SHANGHAI, April 21 (Reuters) – Tencent Holdings Ltd is the best of China’s energy-guzzling cloud services providers when it comes to tackling carbon emissions and procuring from renewable sources, Greenpeace said in a research report.
Internet firms now rank among the biggest corporate consumers of electricity, and in China rely largely on carbon-intensive coal-fired power to keep their data centres humming around the clock.
The environmental group has predicted that energy consumption by China’s data centre industry will rise by two-thirds between 2019 and 2023, at which point the sector’s total power use will equal the whole of Australia’s.
Tencent had a positive record on transparency and had increased renewable energy procurement, Greenpeace said, without giving details.
The gaming and social media giant also said in January it would work towards carbon neutrality, although it did not give a target date.
Huawei Technologies ranked second and Baidu Inc third.

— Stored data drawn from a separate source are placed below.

import Literature.NumberTheory.LFunctions.WeilTwoPrimeOddMarginHBase
import Literature.NumberTheory.LFunctions.WeilTwoPrimeOddMarginHDataP22
import Literature.NumberTheory.LFunctions.WeilBlockRowsPZ
import Literature.NumberTheory.LFunctions.WeilBlockRowsFast
import HarnessLib

/-!
# Two-prime odd-margin certificate H: dominance of rows 61–61 of `R = S'_odd(κ') − UᵀU` (factored data)

`WeilCert.checkDomRowPZ` with the materialized block `weilCert23HPm`, the factored inverse `weilCert23HDn/weilCert23HLs` and the Bessel block `weilCert23HHp`, by `decide +kernel` row by row; converted to `checkDomRow` by `WeilCert.checkDomRow_of_PZ` in the assembly file. Pure proof file.
-/

noncomputable section

namespace Literature.NumberTheory.LFunctions

set_option maxHeartbeats 0 in
/-- Kernel check of the dominance of row 61 of `R` (certificate H, factored data). [folklore] -/
theorem checkDomRowPZ1_61_weilCert23H :
    weilCert23HBase.checkDomRowPZ weilCert23HPm weilCert23HDn weilCert23HLs weilCert23HHp weilCert23HKappa' 1 61 = true :=
  WeilCert.checkDomRowPZ_of_F (by decide) (by decide +kernel : weilCert23HBase.checkDomRowF weilCert23HPm weilCert23HDn weilCert23HLs weilCert23HHp weilCert23HKappa' 1 61 = true)


end Literature.NumberTheory.LFunctions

Alibaba fell from first place last year to fourth with Greenpeace saying it had performed poorly in disclosing energy data and switching to renewable energy sources.
Alibaba said in a statement that it was committed to developing green data centres. “It is our ongoing mission to embed eco-friendliness to our technologies,” it said.

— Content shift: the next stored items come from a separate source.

import Literature.MathematicalPhysics.QuantumFieldTheory.ConformalBootstrap3D.BlockConjugationSymmetry
import Mathlib.Analysis.Normed.Group.InfiniteSum
import Mathlib.Topology.Algebra.InfiniteSum.Order
import HarnessLib

/-!
# Two-sided control of the `⟨σεσε⟩` block by the `⟨εσσε⟩` block (block-level Cauchy–Schwarz)

The `z`-series of the mixed-channel blocks at a real point `(x, y)` of the square (Dolan–Osborn 2004 §3 in
Hogervorst–Rychkov normalisation, tree `hrZTermAB a b Δ ℓ x y (n,j) = (A_{n,j}(a,b)/λ_ℓ) 𝒫_{Δ+n,j}(x,y)`):

* `gmm = g^{s,s}_{Δ,ℓ}` (`Δ₁₂ = Δ₃₄ = s`, `a = -s/2 = -b`; for the `σ–ε` system `s = Δ_σε`, the `⟨σεσε⟩` ordering)
  has SIGN-INDEFINITE coefficients `A_{n,j}(-c, c)`, `c = s/2`;
* `gpm = g^{-s,s}_{Δ,ℓ}` (`a = b = c`, the `⟨εσσε⟩` ordering) has coefficients `A(c,c) ≥ 0`;
* `v^{s} · gpm = g^{s,-s}_{Δ,ℓ}` (`BlockConjugationSymmetry`: Dolan–Osborn 2011 eq. (2.44); the `⟨σεεσ⟩`
  ordering, `a = b = -c`) has coefficients `A(-c,-c) ≥ 0`;

and termwise `A(-c,c)² = A(c,c)·A(-c,-c)` (Dolan–Osborn 2004 eq. (3.11), tree `hrCoeffAB_neg_sq`). Hence the
terms `T_q, P_q, Q_q` of the three series satisfy `T_q² = P_q Q_q` (`hrZTermAB_neg_sq_eq_mul`) and, for every
`θ > 0`, `|T_q| ≤ (θ P_q + Q_q/θ)/2`. Summing — over all `(n,j)` or over the complement of any finite head set
`F` — gives the certified two-sided enclosure of the sign-indefinite block by the two positive ones
(Pappadopulo–Rychkov–Espin–Rattazzi 2012 §5: "by Cauchy inequality" between a non-reflection-positive
ordering and the two reflection-positive ones, here termwise at the level of blocks):

* `IsConformalBlock3D.hasSum_hrZTermAB_neg` — the `(n,j)`-double series of `gmm` converges ABSOLUTELY to
  `gmm(x,y)` (domination by the two positive series);
* `IsConformalBlock3D.abs_gmm_sub_sum_le` — for every finite `F ⊂ ℕ × ℕ` and `θ > 0`:
  `|gmm(x,y) - Σ_{q∈F} T_q| ≤ (θ·(gpm(x,y) - Σ_{q∈F} P_q) + (v^s gpm(x,y) - Σ_{q∈F} Q_q)/θ)/2`,
  `v = (1-x)(1-y)` — a LINEAR (LP-row-shaped) tail bound from the typed `gpm` ALONE;
* `IsConformalBlock3D.abs_gmm_le` — `F = ∅`, `θ = v^{s/2}`: `|gmm(x,y)| ≤ ((1-x)(1-y))^{s/2} · gpm(x,y)`;
* `SigmaEpsilonData.abs_gmm_le` / `abs_gmm_sub_sum_le` — the same for the data of the `σ–ε` system under A2.

Hypotheses throughout: regular `(Δ, ℓ)` strictly above the unitarity bound, and `Δ ≠ 1` when `ℓ = 0` (where
the Dolan–Osborn factor `Π_{00}` vanishes and the geometric-mean identity is not available in factorised form).
This is recipe R10 of pub-ising3d AXIOMS-SOURCES §10 as a theorem; it supersedes the `Q̃`-ratio form of R8′ (no
division by the coefficients of `gpm`, so the double zero on the twist-`(1-s)` line is harmless).

References: D. Pappadopulo, S. Rychkov, J. Espin, R. Rattazzi, Phys. Rev. D 86 (2012) 105043, §5
[cite: PappadopuloRychkovEspinRattazzi2012, §5]; F. A. Dolan, H. Osborn, Nucl. Phys. B 678 (2004) 491, §3
eq. (3.11) [cite: DolanOsborn2004, §3 eq. (3.11)]; F. A. Dolan, H. Osborn, arXiv:1108.6194, §2 eq. (2.44)
[cite: DolanOsborn2011, §2 eq. (2.44)].
-/

namespace Literature.MathematicalPhysics.QuantumFieldTheory.ConformalBootstrap3D

open Finset Set

/-! ### A generic geometric-mean summation lemma -/

/-- If `t_i² = p_i q_i` with `p, q ≥ 0`, then for every `θ > 0`, `|t_i| ≤ (θ p_i + q_i/θ)/2` (AM–GM).
[folklore] -/
theorem abs_le_am_of_sq_eq_mul {t p q θ : ℝ} (hθ : 0 < θ) (hsq : t ^ 2 = p * q) (hp : 0 ≤ p)
    (hq : 0 ≤ q) : |t| ≤ (θ * p + q / θ) / 2 := by
  have hm : 0 ≤ (θ * p + q / θ) / 2 := by positivity
  refine abs_le_of_sq_le_sq ?_ hm
  have hθne : θ ≠ 0 := hθ.ne'
  have key : ((θ * p + q / θ) / 2) ^ 2 - t ^ 2 = ((θ * p - q / θ) / 2) ^ 2 := by
    rw [hsq]
    field_simp
    ring
  nlinarith [sq_nonneg ((θ * p - q / θ) / 2), key]

/-- **Geometric-mean summation.** If `t_i² = p_i q_i`, `p, q ≥ 0`, `Σ p = A`, `Σ q = B` and `Σ t = C`, then
`t` is absolutely summable and `|C| ≤ (θ A + B/θ)/2` for every `θ > 0` (termwise AM–GM, then
`‖Σ t‖ ≤ Σ |t|`). [folklore] -/
theorem abs_le_am_of_hasSum_sq_eq_mul {ι : Type*} {t p q : ι → ℝ} {A B C θ : ℝ} (hθ : 0 < θ)
    (hsq : ∀ i, t i ^ 2 = p i * q i) (hp : ∀ i, 0 ≤ p i) (hq : ∀ i, 0 ≤ q i)
    (hA : HasSum p A) (hB : HasSum q B) (hC : HasSum t C) : |C| ≤ (θ * A + B / θ) / 2 := by
  have hm : HasSum (fun i => (θ * p i + q i / θ) / 2) ((θ * A + B / θ) / 2) := by
    have h := (hA.mul_left θ).add (hB.div_const θ)
    convert h.div_const 2 using 1
  have hdom : ∀ i, ‖t i‖ ≤ (θ * p i + q i / θ) / 2 := fun i => by
    rw [Real.norm_eq_abs]; exact abs_le_am_of_sq_eq_mul hθ (hsq i) (hp i) (hq i)
  have habs : Summable (fun i => ‖t i‖) :=
    Summable.of_nonneg_of_le (fun i => norm_nonneg _) hdom hm.summable
  calc |C| = ‖∑' i, t i‖ := by rw [hC.tsum_eq, Real.norm_eq_abs]
    _ ≤ ∑' i, ‖t i‖ := norm_tsum_le_tsum_norm habs
    _ ≤ (θ * A + B / θ) / 2 := hasSum_le hdom habs.hasSum hm

/-- Under the same hypotheses `t` is absolutely summable. [folklore] -/
theorem summable_abs_of_sq_eq_mul {ι : Type*} {t p q : ι → ℝ} {A B : ℝ}
    (hsq : ∀ i, t i ^ 2 = p i * q i) (hp : ∀ i, 0 ≤ p i) (hq : ∀ i, 0 ≤ q i)
    (hA : HasSum p A) (hB : HasSum q B) : Summable (fun i => |t i|) := by
  have hm : HasSum (fun i => (1 * p i + q i / 1) / 2) ((1 * A + B / 1) / 2) := by
    have h := (hA.mul_left 1).add (hB.div_const 1)
    convert h.div_const 2 using 1
  exact Summable.of_nonneg_of_le (fun i => abs_nonneg _)
    (fun i => abs_le_am_of_sq_eq_mul one_pos (hsq i) (hp i) (hq i)) hm.summable

/-! ### The three series of the mixed channel at a real point -/

section MixedPoint

variable {s Δ : ℝ} {ℓ : ℕ} {gmm gpm : ℝ → ℝ → ℝ}

/-- **Termwise geometric mean**: `T_q² = P_q · Q_q` for the terms of `g^{s,s}` (`a = -s/2, b = s/2`),
`g^{-s,s}` (`a = b = s/2`) and `g^{s,-s}` (`a = b = -s/2`) — Dolan–Osborn 2004 eq. (3.11) via
`hrCoeffAB_neg_sq`, valid strictly above the unitarity bound with `Δ ≠ 1` if `ℓ = 0`.
[cite: DolanOsborn2004, §3 eq. (3.11)] -/
theorem hrZTermAB_neg_sq_eq_mul (hΔ : unitarityBound3D ℓ < Δ) (h1 : ℓ = 0 → Δ ≠ 1) (s : ℝ) (x y : ℝ)
    (q : ℕ × ℕ) :
    hrZTermAB (-s / 2) (s / 2) Δ ℓ x y q ^ 2 =
      hrZTermAB (s / 2) (s / 2) Δ ℓ x y q * hrZTermAB (-s / 2) (-s / 2) Δ ℓ x y q := by
  unfold hrZTermAB
  have hP := (doPochFactor_zero_zero_pos hΔ h1 q.1 q.2).ne'
  have key := hrCoeffAB_neg_sq (a := -s / 2) (ℓ := ℓ) (n := q.1) (j := q.2) hP
  have hb : -(-s / 2) = s / 2 := by ring
  rw [hb] at key
  rw [mul_pow, div_pow, key]
  ring

/-- **The `(n,j)`-double series of `gmm = g^{s,s}` converges absolutely to `gmm(x,y)`** at every real point of
the square (regular `(Δ,ℓ)` above the bound, `Δ ≠ 1` if `ℓ = 0`), given the typed companion `gpm = g^{-s,s}`:
domination `|T_q| ≤ (P_q + Q_q)/2` by the non-negative series of `gpm` and of `v^s gpm = g^{s,-s}`
(`BlockConjugationSymmetry`), and identification of the sum through the level series
`IsConformalBlock3D.hasSum_hrLevelAB`. [cite: DolanOsborn2004, §3 eqs. (3.10)–(3.11)] -/
theorem IsConformalBlock3D.hasSum_hrZTermAB_neg (hΔ : unitarityBound3D ℓ < Δ)
    (hreg : ¬ accidentalDegeneracy3D Δ ℓ) (h1 : ℓ = 0 → Δ ≠ 1)
    (hmm : IsConformalBlock3D s s Δ ℓ gmm) (hpm : IsConformalBlock3D (-s) s Δ ℓ gpm)
    {x y : ℝ} (hx : x ∈ Ioo (0 : ℝ) 1) (hy : y ∈ Ioo (0 : ℝ) 1) :
    HasSum (hrZTermAB (-s / 2) (s / 2) Δ ℓ x y) (gmm x y) ∧
      Summable (fun q => |hrZTermAB (-s / 2) (s / 2) Δ ℓ x y q|) := by
  -- the two positive companions
  have hP : HasSum (hrZTermAB (s / 2) (s / 2) Δ ℓ x y) (gpm x y) :=
    hpm.hasSum_hrZTermAB hΔ hreg (by ring) hx hy
  have hconj : IsConformalBlock3D s (-s) Δ ℓ (conjBlock s gpm) := by
    have h := hpm.conj
    have he : (s - -s) / 2 = s := by ring
    rw [neg_neg, he] at h
    exact h
  have hQ : HasSum (hrZTermAB (-s / 2) (-s / 2) Δ ℓ x y) (conjBlock s gpm x y) :=
    hconj.hasSum_hrZTermAB hΔ hreg (by ring) hx hy
  have hsq := hrZTermAB_neg_sq_eq_mul hΔ h1 s x y
  have hPnn := fun q => hrZTermAB_self_nonneg (s / 2) hΔ hx.1.le hy.1.le q
  have hQnn := fun q => hrZTermAB_self_nonneg (-s / 2) hΔ hx.1.le hy.1.le q
  have habs : Summable (fun q => |hrZTermAB (-s / 2) (s / 2) Δ ℓ x y q|) :=
    summable_abs_of_sq_eq_mul hsq hPnn hQnn hP hQ
  refine ⟨?_, habs⟩
  -- the absolutely convergent double series has SOME sum `S`; its level sums are `hrLevelAB`, which sum to `gmm`
  have hT : HasSum (hrZTermAB (-s / 2) (s / 2) Δ ℓ x y) (∑' q, hrZTermAB (-s / 2) (s / 2) Δ ℓ x y q) :=
    (habs.of_norm_bounded (fun q => by rw [Real.norm_eq_abs])).hasSum
  have hfib : ∀ n : ℕ, HasSum (fun j : ℕ => hrZTermAB (-s / 2) (s / 2) Δ ℓ x y (n, j))
      (hrLevelAB (-s / 2) (s / 2) Δ ℓ x y n) := by
    intro n
    unfold hrLevelAB
    refine hasSum_sum_of_ne_finset_zero fun j hj => ?_
    rw [Finset.mem_range, not_lt] at hj
    unfold hrZTermAB
    simp only
    rw [hrCoeffAB_eq_zero_of_lt _ _ Δ (show ℓ + n < j by omega), zero_div, zero_mul]
  have hlev : HasSum (hrLevelAB (-s / 2) (s / 2) Δ ℓ x y)
      (∑' q, hrZTermAB (-s / 2) (s / 2) Δ ℓ x y q) := hT.prod_fiberwise hfib
  have hlev' : HasSum (hrLevelAB (-s / 2) (s / 2) Δ ℓ x y) (gmm x y) := hmm.hasSum_hrLevelAB hΔ hreg hx hy
  rwa [hlev.unique hlev'] at hT

/-- **Two-sided tail control of `gmm` by `gpm` alone** (block-level Cauchy–Schwarz, LP-row form): at a real
point of the square, for every finite head set `F` and every `θ > 0`,
`|gmm(x,y) - Σ_{q∈F} T_q| ≤ (θ·(gpm(x,y) - Σ_{q∈F} P_q) + (((1-x)(1-y))^s gpm(x,y) - Σ_{q∈F} Q_q)/θ)/2`,
where `T, P, Q` are the `hrZTermAB` terms with parameters `(-s/2, s/2)`, `(s/2, s/2)`, `(-s/2, -s/2)`.
Both bracketed tails are tails of NON-NEGATIVE series of typed blocks (`gpm` and `v^s gpm`).
[cite: PappadopuloRychkovEspinRattazzi2012, §5] -/
theorem IsConformalBlock3D.abs_gmm_sub_sum_le (hΔ : unitarityBound3D ℓ < Δ)
    (hreg : ¬ accidentalDegeneracy3D Δ ℓ) (h1 : ℓ = 0 → Δ ≠ 1)
    (hmm : IsConformalBlock3D s s Δ ℓ gmm) (hpm : IsConformalBlock3D (-s) s Δ ℓ gpm)
    {x y : ℝ} (hx : x ∈ Ioo (0 : ℝ) 1) (hy : y ∈ Ioo (0 : ℝ) 1) (F : Finset (ℕ × ℕ)) {θ : ℝ}
    (hθ : 0 < θ) :
    |gmm x y - ∑ q ∈ F, hrZTermAB (-s / 2) (s / 2) Δ ℓ x y q| ≤
      (θ * (gpm x y - ∑ q ∈ F, hrZTermAB (s / 2) (s / 2) Δ ℓ x y q) +
        (((1 - x) * (1 - y)) ^ s * gpm x y - ∑ q ∈ F, hrZTermAB (-s / 2) (-s / 2) Δ ℓ x y q) / θ) / 2 := by
  have hP : HasSum (hrZTermAB (s / 2) (s / 2) Δ ℓ x y) (gpm x y) :=
    hpm.hasSum_hrZTermAB hΔ hreg (by ring) hx hy
  have hconj : IsConformalBlock3D s (-s) Δ ℓ (conjBlock s gpm) := by
    have h := hpm.conj
    have he : (s - -s) / 2 = s := by ring
    rw [neg_neg, he] at h
    exact h
  have hQ : HasSum (hrZTermAB (-s / 2) (-s / 2) Δ ℓ x y) (((1 - x) * (1 - y)) ^ s * gpm x y) :=
    hconj.hasSum_hrZTermAB hΔ hreg (by ring) hx hy
  have hT := (hmm.hasSum_hrZTermAB_neg hΔ hreg h1 hpm hx hy).1
  -- pass to the complement of `F`
  have hP' := (Finset.hasSum_iff_compl F).mp hP
  have hQ' := (Finset.hasSum_iff_compl F).mp hQ
  have hT' := (Finset.hasSum_iff_compl F).mp hT
  have hsq' : ∀ q : {q // q ∉ F}, hrZTermAB (-s / 2) (s / 2) Δ ℓ x y q ^ 2 =
      hrZTermAB (s / 2) (s / 2) Δ ℓ x y q * hrZTermAB (-s / 2) (-s / 2) Δ ℓ x y q :=
    fun q => hrZTermAB_neg_sq_eq_mul hΔ h1 s x y q
  have hp' : ∀ q : {q // q ∉ F}, 0 ≤ hrZTermAB (s / 2) (s / 2) Δ ℓ x y q :=
    fun q => hrZTermAB_self_nonneg (s / 2) hΔ hx.1.le hy.1.le q
  have hq' : ∀ q : {q // q ∉ F}, 0 ≤ hrZTermAB (-s / 2) (-s / 2) Δ ℓ x y q :=
    fun q => hrZTermAB_self_nonneg (-s / 2) hΔ hx.1.le hy.1.le q
  exact abs_le_am_of_hasSum_sq_eq_mul (t := fun q : {q // q ∉ F} => hrZTermAB (-s / 2) (s / 2) Δ ℓ x y q)
    (p := fun q : {q // q ∉ F} => hrZTermAB (s / 2) (s / 2) Δ ℓ x y q)
    (q := fun q : {q // q ∉ F} => hrZTermAB (-s / 2) (-s / 2) Δ ℓ x y q) hθ hsq' hp' hq' hP' hQ' hT'

/-- **`|g^{s,s}(x,y)| ≤ ((1-x)(1-y))^{s/2} · g^{-s,s}(x,y)`** at every real point of the square (regular
`(Δ,ℓ)` above the bound, `Δ ≠ 1` if `ℓ = 0`): the optimal `θ = v^{s/2}` in `abs_gmm_sub_sum_le` with `F = ∅`.
For the `σ–ε` system (`s = Δ_σε < 0`) the factor `v^{Δ_σε/2}` exceeds `1`. [cite: PappadopuloRychkovEspinRattazzi2012, §5] -/
theorem IsConformalBlock3D.abs_gmm_le (hΔ : unitarityBound3D ℓ < Δ) (hreg : ¬ accidentalDegeneracy3D Δ ℓ)
    (h1 : ℓ = 0 → Δ ≠ 1) (hmm : IsConformalBlock3D s s Δ ℓ gmm) (hpm : IsConformalBlock3D (-s) s Δ ℓ gpm)
    {x y : ℝ} (hx : x ∈ Ioo (0 : ℝ) 1) (hy : y ∈ Ioo (0 : ℝ) 1) :
    |gmm x y| ≤ ((1 - x) * (1 - y)) ^ (s / 2) * gpm x y := by
  have hv : 0 < (1 - x) * (1 - y) := mul_pos (by linarith [hx.2]) (by linarith [hy.2])
  set θ := ((1 - x) * (1 - y)) ^ (s / 2) with hθdef
  have hθ : 0 < θ := Real.rpow_pos_of_pos hv _
  have h := hmm.abs_gmm_sub_sum_le hΔ hreg h1 hpm hx hy ∅ hθ
  simp only [Finset.sum_empty, sub_zero] at h
  have hvs : ((1 - x) * (1 - y)) ^ s = θ * θ := by
    rw [hθdef, ← Real.rpow_add hv]; ring_nf
  rw [hvs] at h
  have hsimp : (θ * gpm x y + θ * θ * gpm x y / θ) / 2 = θ * gpm x y := by
    field_simp
    ring
  rwa [hsimp] at h

end MixedPoint

/-! ### The `σ–ε` system -/

namespace SigmaEpsilonData

/-- For the data of the `σ–ε` system under A2: at every regular `(Δ_m j, ℓ_m j)` above the bound (and
`Δ ≠ 1` if `ℓ = 0`) and every real point of the square,
`|gmm_j(x,y)| ≤ ((1-x)(1-y))^{Δ_σε/2} · gpm_j(x,y)`. [cite: PappadopuloRychkovEspinRattazzi2012, §5] -/
theorem abs_gmm_le (D : SigmaEpsilonData) (hA2 : D.HasGenuineBlocks) (j : D.ιm)
    (hΔ : unitarityBound3D (D.ℓm j) < D.Δm j) (hreg : ¬ accidentalDegeneracy3D (D.Δm j) (D.ℓm j))
    (h1 : D.ℓm j = 0 → D.Δm j ≠ 1) {x y : ℝ} (hx : x ∈ Ioo (0 : ℝ) 1) (hy : y ∈ Ioo (0 : ℝ) 1) :
    |D.gmm j x y| ≤ ((1 - x) * (1 - y)) ^ (D.Δσε / 2) * D.gpm j x y :=
  (hA2.2.1 j).abs_gmm_le hΔ hreg h1 (hA2.2.2 j) hx hy

/-- The LP-row form for the `σ–ε` data: for every finite head set `F` and `θ > 0`,
`|gmm_j(x,y) - Σ_F T| ≤ (θ (gpm_j(x,y) - Σ_F P) + (v^{Δ_σε} gpm_j(x,y) - Σ_F Q)/θ)/2`.
[cite: PappadopuloRychkovEspinRattazzi2012, §5] -/
theorem abs_gmm_sub_sum_le (D : SigmaEpsilonData) (hA2 : D.HasGenuineBlocks) (j : D.ιm)
    (hΔ : unitarityBound3D (D.ℓm j) < D.Δm j) (hreg : ¬ accidentalDegeneracy3D (D.Δm j) (D.ℓm j))
    (h1 : D.ℓm j = 0 → D.Δm j ≠ 1) {x y : ℝ} (hx : x ∈ Ioo (0 : ℝ) 1) (hy : y ∈ Ioo (0 : ℝ) 1)
    (F : Finset (ℕ × ℕ)) {θ : ℝ} (hθ : 0 < θ) :
    |D.gmm j x y - ∑ q ∈ F, hrZTermAB (-D.Δσε / 2) (D.Δσε / 2) (D.Δm j) (D.ℓm j) x y q| ≤
      (θ * (D.gpm j x y - ∑ q ∈ F, hrZTermAB (D.Δσε / 2) (D.Δσε / 2) (D.Δm j) (D.ℓm j) x y q) +
        (((1 - x) * (1 - y)) ^ D.Δσε * D.gpm j x y -
          ∑ q ∈ F, hrZTermAB (-D.Δσε / 2) (-D.Δσε / 2) (D.Δm j) (D.ℓm j) x y q) / θ) / 2 :=
  (hA2.2.1 j).abs_gmm_sub_sum_le hΔ hreg h1 (hA2.2.2 j) hx hy F hθ

/-- The `(n,j')`-double `z`-series of `gmm_j` converges absolutely to `gmm_j(x,y)`.
[cite: DolanOsborn2004, §3 eqs. (3.10)–(3.11)] -/
theorem hasSum_hrZTermAB_gmm (D : SigmaEpsilonData) (hA2 : D.HasGenuineBlocks) (j : D.ιm)
    (hΔ : unitarityBound3D (D.ℓm j) < D.Δm j) (hreg : ¬ accidentalDegeneracy3D (D.Δm j) (D.ℓm j))
    (h1 : D.ℓm j = 0 → D.Δm j ≠ 1) {x y : ℝ} (hx : x ∈ Ioo (0 : ℝ) 1) (hy : y ∈ Ioo (0 : ℝ) 1) :
    HasSum (hrZTermAB (-D.Δσε / 2) (D.Δσε / 2) (D.Δm j) (D.ℓm j) x y) (D.gmm j x y) :=
  ((hA2.2.1 j).hasSum_hrZTermAB_neg hΔ hreg h1 (hA2.2.2 j) hx hy).1

end SigmaEpsilonData

end Literature.MathematicalPhysics.QuantumFieldTheory.ConformalBootstrap3D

The report analysed the performance of China’s 22 largest cloud and data centre companies in areas such as renewable energy, energy efficiency and data transparency.
Thirteen of those companies have begun to actively procure renewable energy, up from eight in 2019, but only Baidu and the Chindata Group have renewable energy usage rates higher than 3%, it said.
Greenpeace urged internet and data centre firms to aim for 100% renewable energy use and to become carbon neutral by the end of the decade.
The Chindata Group is the only major Chinese firm to promise to achieve carbon neutrality by 2030, it said.